Psychologists call it present bias when applied to time, but there's a specific flavor that shows up in technology assessment. We anchor to the last failure we witnessed. We generalize from a specific gap to a category-level verdict. And crucially, we apply human timescales - years, decades - to systems improving on weekly release cycles.

Gary Marcus has been a useful intellectual foil here. His critiques of large language models, from symbol grounding to systematic generalization, were technically precise and, for their moment, defensible. The problem isn't that his criticisms were wrong - some hit real targets. The problem is that criticisms pointing at architectural limitations have a shorter shelf life than they used to. What Marcus identified as a structural flaw in 2022 reasoning capabilities was, in significant part, addressed by chain-of-thought prompting, reinforcement learning from human feedback, and the reasoning models that followed.

Rodney Brooks, who spent decades building robots at MIT and iRobot, made a career of pointing out what embodied AI still lacked. He was usually right about the present. His error - one he acknowledged in some form - was assuming the rate of progress in physical manipulation and spatial reasoning would stay as slow as it had been. It didn't.
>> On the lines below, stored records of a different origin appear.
import Summits.BirchSwinnertonDyer.Rank1Residual.X11b.Three.StepLHalves
import HarnessLib

/-!
# X11b @ `p = 3`, HALVES@3 — the ORIENTATION-REPAIRED H3 atom `Three.IMCDivAt₃B`: the BDP-side
# main-conjecture divisibility at `3 ∥ N` with the Selmer X-slot at the prime OPPOSITE to the frame's
# (routes `ClassRecordThree` ∕ `KolyvaginRoadThree`, items 19494 `IMCDivTwoLociAtThree` ∕ 19506
# `IMCDivTwoLociTamAtThree`; ORIENT-AUDIT-19270 form (a), plan g30 RULINGS 1–2)

Cell `bsd-stepL` (run/shared/lean/pub/bsd-stepL/), seat `bsd-stepL-bdp` (prover g16, 2026-08-27;
H1@3 owner, fallback hand for the @3 repair per plan g30 RULING 1 (E) ∕ RULING 2 (G4)).
`--supports stmt-BirchSwinnertonDyer-19494 --as helper`. ONE definition with body (`@[conjecture]`,
an OPEN named input stated in the tree's own vocabulary — an obligation node, NOT a vendored fact) and
one bookkeeping theorem; no named fact, no `sorry`.

## Why (verbatim from the cell's audit of record)

ORIENT-AUDIT-19270 (imc-p1 g8, `HOME/audit/ORIENT-AUDIT-19270-imc-p1-g8.md` sha16 b8dcdfb3a75f2807,
referee g38 PASS; print side lit g15 4d9941d6ed538855; origin bsd-eis c3h-MEMO-2 243284d160136e19): the
tree's `XAc` carries the PRECOMPOSITION `Λ`-action (`XAc.X_smul_apply`), so `X_ac` at the `Λ`-character
`γ ↦ u` controls `Sel(K, E[p^∞] ⊗ ρ⁻¹)`, `ρ(γ) = u`; with the tree's avatar conventions
(`HasInfinityType (n)(−n)`, `IsPAdicAvatarOf`) the Selmer module paired with a BDP frame at `(ι', 𝔭)` is
`X_ac` STRICT AT THE OTHER PRIME `𝔭̄` (family-B layout of Keller–Yin 2024 ∕ CGLS 2022: frame at
`(ι', v)`, `X` strict at `v̄`). The registered H3 atom `Three.IMCDivAt₃` (x11b3 `StepLHalves.lean`) pairs the
frame at `(ι', 𝔭)` with `XAc … 3 κ 𝔭 ∅ γ` (the SAME prime) and therefore states «the faithful one-sided
divisibility ∧ an unprinted `ι`-invariance». Repair form (a) (Q4, adopted by plan g30 RULING 1): keep
every print-facing binder (datum, frame, `InducesPrime ι' 𝔭`, `IsBDPLFunction ι' 𝔭 …`) VERBATIM and move
ONLY the X-slot to a binder `𝔭bar ∋ 3`, `𝔭bar ≠ 𝔭` — at `p = 3`: «`Three.IMCDivAt₃ᴮ` (`InducesPrime ι' 𝔭 →
IsBDPLFunction ι' 𝔭 … L → ∀ 𝔭bar ∋ 3, 𝔭bar ≠ 𝔭 → Ch(XAc … 3 κ 𝔭bar ∅ γ)·R₀⟦T⟧ ≤ (L)`)». This file types
exactly that (ASCII name `IMCDivAt₃B`: `ᴮ` is not an identifier character), next to the A-atom, in the
same namespace (`₃`-specialised names live in `…X11b.Three`, OWNERS A6.3 (2)).

* `Three.IMCDivAt₃B W` — H3 at `3 ∥ N`, ORIENTED: over S0's datum, every degree-one `𝔭 ∋ 3`, the
  newform `f`, every `ι'` inducing `𝔭` and every frame `(Ω_K, Ω_p, L)` with Castella's interpolation
  property at `(ι', 𝔭)`, and every prime `𝔭bar ∋ 3` of `K` OTHER than `𝔭`:
  `Ch_Λ(X_ac^∅ at 𝔭bar)·R₀⟦T⟧ ⊆ (L)`.
* `Three.imcDivAt₃B_of_forall_prime` — bookkeeping: a PRIME-BLIND divisibility (at every `𝔮 ∋ 3`, for
  every frame at `𝔭`) implies the B-atom (and, verbatim, the A-atom): the shape in which a `ι`-invariant
  supplier would serve both orientations. Nothing is asserted.

The T = 0 re-thread (`Three.StepLAt W` from H1 ∧ H2 ∧ H3ᴮ ∧ CTL₀, reading H2 at the CONJUGATE datum so
that no rank input is needed) is the companion `Theorems/ClassRecordThreeStepLOfHalvesB.lean`.

HONEST FRAMING: a definition and an implication; H3 (either orientation) is OPEN at `3 ∥ N` — no printed
BDP-side divisibility at `p = 3` (Wan 2020 ∕ Castella 2018 Thm. 4.4 ∕ Fouquet–Wan 4.41 need `p ≥ 5` or
are PRE); nothing is discharged, booked or re-labelled (T7); O2 stays OPEN; BSD(E,3) is proved for no class.

References: [Castella2018] §1 (1.b), Thm. 3.3, Thm. 4.4 (arXiv:1704.06608 pp. 3, 9, 11);
[Castella2018Erratum] Thm. 1.1; [KellerYin2024] Def. 3.4.1 ∕ Thm. 3.5.1 (the `(v, v̄)` slotting);
[CastellaGrossiLeeSkinner2022] §2.3 + Lemma 1.1.1; cell audit ORIENT-AUDIT-19270 Q1 ∕ Q4 (a); x11b3
`X11b/Three/StepLHalves.lean` (the A-atom, review checklist R-a…R-m).
-/

noncomputable section

open scoped Classical

open WeierstrassCurve NumberField IsDedekindDomain Field PowerSeries
  Literature.NumberTheory.EllipticCurves Literature.NumberTheory.EllipticCurves.ModularForms
  Literature.NumberTheory.EllipticCurves.Rank1Residual
  Literature.NumberTheory.GaloisRepresentations
  Summit.BirchSwinnertonDyer.Rank1Residual.X11b.AcSelmer
  Summit.BirchSwinnertonDyer.Rank1Residual.X11b.CongruenceLimit
  Summit.BirchSwinnertonDyer.Rank1Residual.X11b.Halves

namespace Summit.BirchSwinnertonDyer.Rank1Residual.X11b.Three

variable (W : WeierstrassCurve ℚ) [W.IsElliptic] [W.IsGloballyMinimal]

/-- **H3 = MI-W3 at `3 ∥ N`, ORIENTATION-REPAIRED (form (a) of ORIENT-AUDIT-19270; hypothesis-shaped,
OPEN).** Over S0's datum (verbatim the binders of `Three.IMCDivAt₃`): for every degree-one `𝔭 ∋ 3`, the
newform `f` of `E`, every embedding datum `ι'` INDUCING `𝔭` and every frame `(Ω_K ≠ 0, Ω_p ∈ R₀ˣ, L ∈ R₀⟦T⟧)`
with Castella's interpolation property at `(ι', 𝔭)`, and EVERY prime `𝔭bar ∋ 3` of `K` with `𝔭bar ≠ 𝔭`
(for the imaginary quadratic `K` of the datum: the conjugate prime, automatically of degree one), the
frame's `L` divides the base change of the characteristic ideal of the anticyclotomic Selmer dual STRICT
AT `𝔭bar`: `Ch_Λ(X_ac^∅ 𝔭bar)·R₀⟦T⟧ ⊆ (L)` in `R₀⟦T⟧` (LOWER bound only; base change along
`toUnr 3 : ℤ_3 → R₀`). The ONLY difference from `Three.IMCDivAt₃` is the X-slot prime (there: `𝔭`, the
frame's own prime — the registered atom, MISSTATED-ORIENTATION CONFIRMED by the cell's audit); every
print-facing binder is byte-identical. TYPED, not attempted; nothing asserted.
[cite: Castella2018, §1 (1.b) (arXiv p. 3) and Thm. 4.4 (p. 11) (shape only; nothing asserted at p = 3)]
[cite: KellerYin2024, Def. 3.4.1 and Thm. 3.5.1 (frame at v, Selmer strict at v̄)]
[cite: CastellaGrossiLeeSkinner2022, §2.3 and Lemma 1.1.1 (the (v, v̄) slotting)] -/
@[conjecture]
def IMCDivAt₃B : Prop :=
  ∀ (N : ℕ) [NeZero N] (K : Type) [Field K] [NumberField K] (Dt : ModularParametrizationData W N)
    (H : HeegnerDatum N (NumberField.discr K)) (ι : K →+* ℂ) (P : (W.baseChange K).toAffine.Point),
    ClassX11b W 3 → Surj W 3 → W.conductorNorm ℤ = N → IsImaginaryQuadratic K →
    Odd (NumberField.discr K) → SatisfiesHeegnerHypothesis N K →
    (W.quadraticTwist (NumberField.discr K : ℚ)).entireLFunction 1 ≠ 0 →
    WeierstrassCurve.Affine.Point.map ι.toRatAlgHom P = heegnerPointComplex Dt H →
    ¬ (3 : ℤ) ∣ Dt.c → ¬ IsOfFinAddOrder P →
    ∀ (κ : ZpExtension K 3), κ.IsAnticyclotomic →
      ∀ (γ : Field.absoluteGaloisGroup K) [Fact (κ.IsTopGenerator γ)]
        (𝔭 : HeightOneSpectrum (𝓞 K)), ((3 : ℕ) : 𝓞 K) ∈ 𝔭.asIdeal →
        𝔭.asIdeal.ramificationIdx (𝓞 ℚ) = 1 → 𝔭.asIdeal.inertiaDeg (𝓞 ℚ) = 1 →
        ∀ (f : CuspForm (CongruenceSubgroup.Gamma0 N) 2), IsNewformOf W f →
          ∀ (ι' : PadicAlgCl 3 ≃+* ℂ), InducesPrime ι' 𝔭 →
            ∀ (ΩK : ℂ) (Ωp : (unrIntegers 3)ˣ) (L : UnrSeries 3), ΩK ≠ 0 →
              IsBDPLFunction ι' 𝔭 κ γ f ΩK ((Ωp : unrIntegers 3) : ℂ_[3]) L →
                ∀ (𝔭bar : HeightOneSpectrum (𝓞 K)), ((3 : ℕ) : 𝓞 K) ∈ 𝔭bar.asIdeal → 𝔭bar ≠ 𝔭 →
                  (XAc.charIdeal (W.baseChange K) 3 κ 𝔭bar ∅ γ).map (PowerSeries.map (toUnr 3)) ≤
                    Ideal.span {L}

variable {W} in
omit [W.IsElliptic] [W.IsGloballyMinimal] in
/-- **Bookkeeping: a prime-blind supplier serves the oriented atom.** If, over S0's datum, EVERY frame at
`(ι', 𝔭)` divides the base change of `Ch_Λ(X_ac^∅ 𝔮)` at EVERY prime `𝔮 ∋ 3` of `K` (the shape a
`ι`-invariant supplier would have), then `Three.IMCDivAt₃B W` holds (take `𝔮 := 𝔭bar`). Nothing is
asserted; the hypothesis is at least as strong as either orientation. [folklore] -/
theorem imcDivAt₃B_of_forall_prime
    (h : ∀ (N : ℕ) [NeZero N] (K : Type) [Field K] [NumberField K] (Dt : ModularParametrizationData W N)
      (H : HeegnerDatum N (NumberField.discr K)) (ι : K →+* ℂ) (P : (W.baseChange K).toAffine.Point),
      ClassX11b W 3 → Surj W 3 → W.conductorNorm ℤ = N → IsImaginaryQuadratic K →
      Odd (NumberField.discr K) → SatisfiesHeegnerHypothesis N K →
      (W.quadraticTwist (NumberField.discr K : ℚ)).entireLFunction 1 ≠ 0 →
      WeierstrassCurve.Affine.Point.map ι.toRatAlgHom P = heegnerPointComplex Dt H →
      ¬ (3 : ℤ) ∣ Dt.c → ¬ IsOfFinAddOrder P →
      ∀ (κ : ZpExtension K 3), κ.IsAnticyclotomic →
        ∀ (γ : Field.absoluteGaloisGroup K) [Fact (κ.IsTopGenerator γ)]
          (𝔭 : HeightOneSpectrum (𝓞 K)), ((3 : ℕ) : 𝓞 K) ∈ 𝔭.asIdeal →
          𝔭.asIdeal.ramificationIdx (𝓞 ℚ) = 1 → 𝔭.asIdeal.inertiaDeg (𝓞 ℚ) = 1 →
          ∀ (f : CuspForm (CongruenceSubgroup.Gamma0 N) 2), IsNewformOf W f →
            ∀ (ι' : PadicAlgCl 3 ≃+* ℂ), InducesPrime ι' 𝔭 →
              ∀ (ΩK : ℂ) (Ωp : (unrIntegers 3)ˣ) (L : UnrSeries 3), ΩK ≠ 0 →
                IsBDPLFunction ι' 𝔭 κ γ f ΩK ((Ωp : unrIntegers 3) : ℂ_[3]) L →
                  ∀ (𝔮 : HeightOneSpectrum (𝓞 K)), ((3 : ℕ) : 𝓞 K) ∈ 𝔮.asIdeal →
                    (XAc.charIdeal (W.baseChange K) 3 κ 𝔮 ∅ γ).map (PowerSeries.map (toUnr 3)) ≤
                      Ideal.span {L}) :
    IMCDivAt₃B W := by
  intro N _ K _ _ Dt H ι P hX hsurj hN hK hodd hheeg hL1 hP hc hP0 κ hκ γ _ 𝔭 h𝔭 he hf f hfW ι' hι'
    ΩK Ωp L hΩK hL 𝔭bar h𝔭bar _
  exact h N K Dt H ι P hX hsurj hN hK hodd hheeg hL1 hP hc hP0 κ hκ γ 𝔭 h𝔭 he hf f hfW ι' hι' ΩK Ωp L
    hΩK hL 𝔭bar h𝔭bar

end Summit.BirchSwinnertonDyer.Rank1Residual.X11b.Three

end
The cognitive trap has two components. First: we remember failure more vividly than improvement. Second: we underestimate how many different teams, labs, and techniques are being thrown at any given problem simultaneously. The parallelism of AI research is relentless in a way that's genuinely hard to hold in mind. A single benchmark can be under assault by dozens of independent groups at once, each attacking it from a different angle - different architectures, different training regimes, different prompting strategies. The result is that progress often looks sudden from the outside, even when it's the accumulated outcome of hundreds of concurrent efforts.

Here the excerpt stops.